Exactly the lines from the one holding "prop15ii_kummerDataχSec p _, etaDdχ_ne_one" through the final line of the data are wanted, copied as written.

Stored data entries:

::::::::

import Literature.AnabelianGeometry.EtaleTheta.SettingModelChiThetaCocycle
import Literature.AnabelianGeometry.EtaleTheta.SettingModelChiProp15ii
import HarnessLib

/-!
# The χ-twisted root model of [EtTh] §1: the choice `X̲̲` for the SECTION datum carrying the model's theta class,
# and the joint census `Prop13 ∧ Prop15i ∧ Prop15ii ∧ η̈^Θ ≠ 1 ∧ DoubleUnderline` at `modelχ` (R78 cluster, hand #2″, sequel)

Mochizuki, *The étale theta function …*, Publ. RIMS **45** (2009) [EtTh], Prop. 1.3 p. 20, Prop. 1.5 (i)/(ii) pp. 22–23,
Def. 2.7 p. 41 [cite: MochizukiEtTh2009, Def 2.7 p.41].  abc-iut cell, layer L2, prover abc-iut-L2-d1 (gen 5); PROOF-ONLY
sequel of `SettingModelChiThetaCocycle` (this seat: `etaDdχ`, `eta_res_thetaCocycleχ`, `doubleUnderlineχOfEtaRes`)
answering abc-iut-L6-d5's COHERENCE FLAG (10:32Z): consumers that ALSO bind `Prop15ii` must take the étale-theta datum
over abc-iut-L2-t6's SECTION Kummer datum `kummerDataχSec p` (`SettingModelChiSectionPoints`: carrier
`H¹(G_{ℚ_p}, Δ_Θ)`, for which abc-iut-L6-d5 proved `Prop15i`/`Prop15ii`, `SettingModelChiProp15ii`), not over
abc-iut-w5-d171's sub-object datum `kummerDataχ p`.  Since `EtaleThetaData.DoubleUnderline E l` depends on `E` only
through `E.etaDd`, the transport is one `doubleUnderlineχOfEtaRes` application:
* `doubleUnderlineχSec (l) (hl) : (etaleThetaDataχSec p (etaDdχ p)).DoubleUnderline l`;
* **`exists_etaleThetaData_prop13_prop15i_prop15ii_ne_one_doubleUnderline`** — at `modelχ` ONE étale-theta datum
  satisfies Prop. 1.3 (typed clauses), Prop. 1.5 (i), Prop. 1.5 (ii), has NON-TRIVIAL `η̈^Θ`, and admits the choice
  `X̲̲` (Def. 2.5 (i)/2.7, all six clauses) for every odd `l` — the E-indexed §1–§2 interface block is JOINTLY
  non-vacuous at a model with genuine cyclotomic action.
SEMI-SYNTHETIC MODEL, consistency evidence only; nothing of [EtTh] asserted; no side taken on [IUTchIII] Cor. 3.12.
-/

noncomputable section

namespace Literature.AnabelianGeometry.EtaleTheta.SettingModel

open Literature.AnabelianGeometry.SemiGraphs

variable (p : ℕ) [Fact p.Prime]

/-- **The choice `X̲̲ := Huuχ p l` for the SECTION datum carrying the model's theta class `η̈^Θ = etaDdχ`** (all six
clauses of abc-iut-L2-t8's `DoubleUnderline`; `eta_res` by `eta_res_thetaCocycleχ`). [cite: MochizukiEtTh2009, Def 2.7 p.41] -/
def doubleUnderlineχSec (l : ℕ+) (hl : Odd (l : ℕ)) : (etaleThetaDataχSec p (etaDdχ p)).DoubleUnderline l :=
  ThetaSetting.EtaleThetaData.doubleUnderlineχOfEtaRes p l hl _ (eta_res_thetaCocycleχ p l)

/-- [cite: MochizukiEtTh2009, Def 2.7 p.41] -/
theorem doubleUnderlineχSec_Huu (l : ℕ+) (hl : Odd (l : ℕ)) : (doubleUnderlineχSec p l hl).Huu = Huuχ p l := rfl

/-- The theta class of the section datum is the model's `η̈^Θ`, which is non-trivial. [cite: MochizukiEtTh2009, Prop 1.3 p.21] -/
theorem etaDd_etaleThetaDataχSec_etaDdχ_ne_one : (etaleThetaDataχSec p (etaDdχ p)).etaDd ≠ 1 := etaDdχ_ne_one p

/-- **JOINT CENSUS at the χ-model**: one étale-theta datum `E` over `ThetaSetting.modelχ p` with
`Prop13 E`, `Prop15i E.toKummerData compat`, `Prop15ii E.toKummerData compat`, `E.etaDd ≠ 1`, and the choice `X̲̲`
(`E.DoubleUnderline l`) for every odd `l` — abc-iut-L2-t6's `prop13_etaleThetaDataχSec`, abc-iut-L6-d5's
`prop15i_kummerDataχSec` / `prop15ii_kummerDataχSec`, and this seat's `etaDdχ_ne_one` / `doubleUnderlineχSec`.
[cite: MochizukiEtTh2009, Def 2.7 p.41] -/
theorem exists_etaleThetaData_prop13_prop15i_prop15ii_ne_one_doubleUnderline :
    ∃ E : (ThetaSetting.modelχ p).EtaleThetaData,
      ThetaSetting.Prop13 E ∧
        ThetaSetting.Prop15i E.toKummerData (ThetaSetting.modelχ p).compat ∧
          ThetaSetting.Prop15ii E.toKummerData (ThetaSetting.modelχ p).compat ∧
            E.etaDd ≠ 1 ∧ ∀ l : ℕ+, Odd (l : ℕ) → Nonempty (E.DoubleUnderline l) :=
  ⟨etaleThetaDataχSec p (etaDdχ p), prop13_etaleThetaDataχSec p _, prop15i_kummerDataχSec p _,
    prop15ii_kummerDataχSec p _, etaDdχ_ne_one p, fun l hl => ⟨doubleUnderlineχSec p l hl⟩⟩

/-- The same joint census together with the root-level guards of the model (`IsEtThOrigin`, `Sec2Hyps`).
[cite: MochizukiEtTh2009, Def 2.7 p.41] -/
theorem _root_.Literature.AnabelianGeometry.EtaleTheta.ThetaSetting.exists_isEtThOrigin_sec2Hyps_etaleThetaData_doubleUnderline :
    ∃ D : ThetaSetting p, D.IsEtThOrigin ∧ D.Sec2Hyps ∧
      ∃ E : D.EtaleThetaData, ThetaSetting.Prop13 E ∧ ThetaSetting.Prop15i E.toKummerData D.compat ∧
        ThetaSetting.Prop15ii E.toKummerData D.compat ∧ E.etaDd ≠ 1 ∧
          ∀ l : ℕ+, Odd (l : ℕ) → Nonempty (E.DoubleUnderline l) :=
  ⟨ThetaSetting.modelχ p, ThetaSetting.modelχ_isEtThOrigin p, ThetaSetting.modelχ_sec2Hyps p,
    exists_etaleThetaData_prop13_prop15i_prop15ii_ne_one_doubleUnderline p⟩

end Literature.AnabelianGeometry.EtaleTheta.SettingModel

end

::::::::

YOUR RESPONSE:
    prop15ii_kummerDataχSec p _, etaDdχ_ne_one p, fun l hl => ⟨doubleUnderlineχSec p l hl⟩⟩

/-- The same joint census together with the root-level guards of the model (`IsEtThOrigin`, `Sec2Hyps`).
[cite: MochizukiEtTh2009, Def 2.7 p.41] -/
theorem _root_.Literature.AnabelianGeometry.EtaleTheta.ThetaSetting.exists_isEtThOrigin_sec2Hyps_etaleThetaData_doubleUnderline :
    ∃ D : ThetaSetting p, D.IsEtThOrigin ∧ D.Sec2Hyps ∧
      ∃ E : D.EtaleThetaData, ThetaSetting.Prop13 E ∧ ThetaSetting.Prop15i E.toKummerData D.compat ∧
        ThetaSetting.Prop15ii E.toKummerData D.compat ∧ E.etaDd ≠ 1 ∧
          ∀ l : ℕ+, Odd (l : ℕ) → Nonempty (E.DoubleUnderline l) :=
  ⟨ThetaSetting.modelχ p, ThetaSetting.modelχ_isEtThOrigin p, ThetaSetting.modelχ_sec2Hyps p,
    exists_etaleThetaData_prop13_prop15i_prop15ii_ne_one_doubleUnderline p⟩

end Literature.AnabelianGeometry.EtaleTheta.SettingModel

end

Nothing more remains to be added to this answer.